* _Aim of the task_:
Copy out every line holding the string "only" from the records below.

(The input begins)

import Summits.BirchSwinnertonDyer.BirchSwinnertonDyer.Theorems.SmallImageMuTransferMuTransferX9LocalTwistOperator
import Summits.BirchSwinnertonDyer.BirchSwinnertonDyer.Theorems.SmallImageMuTransferMuTransferX9SplitPrimeCongruence
import Summits.BirchSwinnertonDyer.Rank1Residual.GaloisImage.TateModuleEulerFactor
import Literature.NumberTheory.EllipticCurves.Kato2004.IwasawaH1Reduction
import Literature.NumberTheory.EllipticCurves.SupersingularDensitySerreTraceProofs
import Literature.NumberTheory.Automorphic.ThorneQInfinityModularSurjectivityProofs
import Literature.NumberTheory.GaloisRepresentations.EulerSystem
import HarnessLib

/-!
# K6 crux `MuTransferX9` (stmt-BirchSwinnertonDyer-19276), stub `stub_stepsTwoFourOdd`, input G3a:
# the Euler factor MODULO `p` — `red ∘ P(Fr⁻¹) = P̄(Fr⁻¹) ∘ red` across the change of coefficient
# rings `ℤ_p ⟶ ℤ` (`T_pW ⟶ W[p]`)

Cell `bsd-smallim`, seat `bsd-smallim-k6-lur-a` (gen 0; G3a co-hand of koly g9, file (ii) of koly's
TAKEN 2026-08-26T17:50Z plan).  HONEST FRAMING: theorems only (no definition, no named fact, no
`sorry`); nothing is asserted about any curve and nothing is booked.  `--supports` helper toward the
registered stub `stub_stepsTwoFourOdd` of skeleton v6 (sha16 a90a661b046bb403) of crux 19276, input
G3a = the GENUINE tame class (koly g9 `…X9TameClass.lean`): the norm relation of a `Λ`-adic Euler
system `cores z_{n,q} = P_Fr(Fr⁻¹) · z_n` (tree `IsEulerSystem.cores_cons`, `eulerFactorOp`) lives in
`H¹(U, T_pW)` over `ℤ_p`; the Kolyvagin argument of MU-TRANSFER-PROOF §3 runs in `H¹(U, W[p])` over
`ℤ`, reached by Kato's reduction `Kato2004.reduceH1` (§13.8, `T ⟶ T/p`), an ADDITIVE map between
cohomology groups with DIFFERENT coefficient rings — so the tree's same-ring transport
(`GaloisImage.Derivative.sum_conjMap_pow_red_eq_aeval`, `apply_aeval_apply_eq_of_comm`) does not apply.
This file supplies the missing bookkeeping:

* §1 `reduceH1_smul` — `red (a • c) = (a mod p) • red c` for `a ∈ ℤ_p` ("coefficientwise
  `a = (a mod p) + p·b`": `PadicInt.ker_toZMod`, `reduceH1_natCast_smul`); and `p · H¹(U, W[p]) = 0`.
* §2 `reduceH1_frobeniusInvOp(_pow)` — `red ∘ Fr⁻¹ = Fr⁻¹ ∘ red` (`reduceH1_conjMap`).
* §3 **`reduceH1_aeval_frobeniusInvOp`** — for `P ∈ ℤ_p[X]` and any `P̄ ∈ ℤ[X]` reducing to the same
  polynomial over `𝔽_p`: `red (P(Fr⁻¹) c) = P̄(Fr⁻¹) (red c)`; specialisation `reduceH1_eulerFactorOp`.
* §4 **`map_toZMod_rubinEulerFactor_eq_of_galoisRepTorsion_eq_one`** — at a good place `v ∤ p` with an
  `E`-SPLIT arithmetic Frobenius (`ρ̄_{E,p}(Fr) = 1`), Rubin's factor `1 − (a_q/q)X + (1/q)X²`
  (b2b `Rat.rubinEulerFactor_galoisRepTate`) reduces to `(1 − X)²`: `a_q ≡ 2` (Serre (238) +
  `tr ρ̄(Fr) = 1 + χ̄_p(Fr)`) and `q ≡ 1` (x9 `SplitPrime`).
* §5 **`exists_aeval_unipotentPow_eq_shiftEnd_pow_mul_unit`** — operator form on `𝒯_J = Fin J → M`:
  `P̄((1+S)^{pᵐu}) = S^{2pᵐ}·(unit)` for `p ∤ u` (koly's (F5) squared), plus the congruence invariance
  `aeval_eq_aeval_of_map_castRingHom_eq`.

PARTITION (D-0054): X9 (A4) × p ∈ {5,7} (+ X10b∧¬Surj at p = 3 via v6) — helper toward
`stub_stepsTwoFourOdd` (input G3a); closes none.

References: K. Kato, Astérisque 295 (2004) §13.8 p. 228, (13.1.1) p. 224 [Kato2004Asterisque]; K. Rubin,
*Euler Systems* (2000) Def. 2.1.1, Lemma 4.4.2 [Rubin2000]; J.-P. Serre, *Quelques applications du théorème
de densité de Chebotarev*, Publ. Math. IHÉS 54 (1981) (238) [Serre1981]; J.-P. Serre, Invent. Math. 15 (1972)
§1.11 [Serre1972]; L. Washington, *Introduction to Cyclotomic Fields* §13.2 [Washington1997];
HOME/koly/MU-TRANSFER-PROOF.md §3, (F5).
-/

set_option linter.dupNamespace false
set_option autoImplicit false
import Summits.Ventures.Crystal3D.TopCut.X2Du61Agg3

/-!
# X2 cap cut `X2Du61` (u₀ = -61/100, degrees (d, d_X) = (10, 10)): kernel validation of the pole expansions (part 11)

HONEST FRAMING: generated data / kernel-validation file of the venture `Crystal3D` (cell `pub-crystal3d`, phase 2,
seat p2): one piece of the kernel replay of an EXACT pole-augmented («X2») Bachoc–Vallentin cap certificate on `S²`
(format `Bulk/CapX2Cert.X2Cert` of seat p1; cap level u₀ = -61/100, inner products ≤ 1/2) solved directly in
sum-of-squares form (`capx2sos.py` + `exactx2.py`: CLARABEL float solve → exact rounding → integer identities; certificate
`x2sos_d10_dX10_u61over100`, bound value 11.983236 < 12) and checked through `TopCut/X2SOSExpand.lean` + `X2SOSCheck.lean` +
`X2SOSSound.lean` (generic checker + soundness), `TopCut/CapSOSCheck.lean` and the tree's `ThreePointCert.CheckKron`.
Nothing geometric is proved in this file; plain lists of integers / rationals / monomials and `decide +kernel` facts about
them (standard axioms only, no `native_decide`).
-/

namespace Summit.Ventures.Crystal3D.TopCut.X2Du61

open Literature.Geometry.DiscreteGeometry Literature.Geometry.DiscreteGeometry.PolyCert PolyCert.SPoly
open Literature.Geometry.DiscreteGeometry.BachocVallentin
open Summit.Ventures.PackingBounds.ThreePointCert Summit.Ventures.Crystal3D.CapSOS Summit.Ventures.Crystal3D.CapX2 Summit.Ventures.Crystal3D.X2SOS

set_option maxRecDepth 100000 in
set_option maxHeartbeats 0 in
/-- Pole pair expansion `PI`, blocks k ∈ [10] (kernel). [folklore] -/
theorem okP_11 : pieceOK (polePPoly [X2Du61.pblk10]) X2Du61.dPc10 X2Du61.pI = true := by
  decide +kernel

set_option maxRecDepth 100000 in
set_option maxHeartbeats 0 in
/-- Triple expansion `SI`, blocks k ∈ [10] (kernel). [folklore] -/
theorem okS_11 : pieceOK (poleSPoly [X2Du61.pblk10]) X2Du61.dSc10 X2Du61.sI = true := by
  decide +kernel

end Summit.Ventures.Crystal3D.TopCut.X2Du61
import Summits.MatrixMultiplication.OmegaCensus.STPPSmallPatternKernelSearchX2

/-!
# ω-census, `(2,1,1)^6` is infeasible in `ℤ/26` — kernel search, part 5 of 18

HONEST FRAMING (pub-omega census; verbatim): lottery ticket; floor = certified bounds/negative ranges.
Census STRUCTURE bookkeeping of the STPP track (seat pub-omega-eng2 = ENG2, gen 33, on the kernel engine + reflection of seat
pub-omega-stpp-3 gen 23; STRUCTURE row B5, the threshold column `T1(H) = max {k : (2,1,1)^k ⊆ H}`, lower side of the
`k = 6` ORDER LAW `(2,1,1)⁶ ⊆ G ↔ 30 ≤ |G|`), not progress on `ω`: small patterns in small groups bound no exponent.

Chunks of the kernel mask search `STPP211Neg.search2 (zcode 26) 6` (`decide +kernel`; ≈ 213 s of kernel time predicted);
assembled in `STPPSmallPatternNone211K6Z26.lean`.  Chunk entries `(d, x1, x2)`: representative `d` of `A₀ = {0, d}`, FIRST-level exclusion mask `x1`, SECOND-level exclusion mask `x2` (`STPPSmallPatternKernelSearchX2.lean`).

References: H. Cohn, R. Kleinberg, B. Szegedy, C. Umans, FOCS 2005 (arXiv:math/0511460), Def. 5.1.  Record: pub-omega HOME
`pub-omega-eng2-g33/results/none6/` (ENG2's C mirror `k211c.c` of the kernel tree — validated against stpp-3's Python mirror
`k211v3.py` on the landed `k = 5` cells to the translation count — gives COMPLETE NONE on this cell with 70061185 mask
translations; per-`(d,c₁,c₂)` cost tables, planner `plan6.py`; farm calibration 46 µs per translation; not used by the proofs).
-/

set_option Elab.async false  -- several kernel pieces: elaborate sequentially (memory)

namespace Summit.MatrixMultiplication.OmegaCensus

namespace STPP211Neg

/-- Chunk list 9 of `ℤ/26`, `k = 6` (1404811 mask translations in the mirror ≈ 65 s predicted). -/
def Z26k6.ch9 : List (ℕ × ℕ × ℕ) :=
  [(1, 67108607, 0)]

/-- Kernel search over chunk list 9 of `ℤ/26`, `k = 6`. -/
theorem Z26k6.s9 : search2 (zcode 26) 6 Z26k6.ch9 = true := by
  decide +kernel

/-- Chunk list 10 of `ℤ/26`, `k = 6` (1242848 mask translations in the mirror ≈ 57 s predicted). -/
def Z26k6.ch10 : List (ℕ × ℕ × ℕ) :=
  [(1, 67108351, 0)]

/-- Kernel search over chunk list 10 of `ℤ/26`, `k = 6`. -/
theorem Z26k6.s10 : search2 (zcode 26) 6 Z26k6.ch10 = true := by
  decide +kernel

/-- Chunk list 11 of `ℤ/26`, `k = 6` (1970286 mask translations in the mirror ≈ 91 s predicted). -/
def Z26k6.ch11 : List (ℕ × ℕ × ℕ) :=
  [(1, 67105791, 0)]

/-- Kernel search over chunk list 11 of `ℤ/26`, `k = 6`. -/
theorem Z26k6.s11 : search2 (zcode 26) 6 Z26k6.ch11 = true := by
  decide +kernel

/-- The chunk lists of this part, concatenated. -/
def Z26k6.part5 : List (ℕ × ℕ × ℕ) :=
  Z26k6.ch9 ++ Z26k6.ch10 ++ Z26k6.ch11

/-- The kernel search over this part's chunks (assembled). -/
theorem Z26k6.ps5 : search2 (zcode 26) 6 Z26k6.part5 = true := by
  simp only [Z26k6.part5, search2_append, Z26k6.s9, Z26k6.s10, Z26k6.s11, Bool.and_self]

end STPP211Neg

end Summit.MatrixMultiplication.OmegaCensus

(The input ends)

* _Response box_:
TAKEN 2026-08-26T17:50Z plan).  HONEST FRAMING: theorems only (no definition, no named fact, no
them (standard axioms only, no `native_decide`).
  simp only [Z26k6.part5, search2_append, Z26k6.s9, Z26k6.s10, Z26k6.s11, Bool.and_self]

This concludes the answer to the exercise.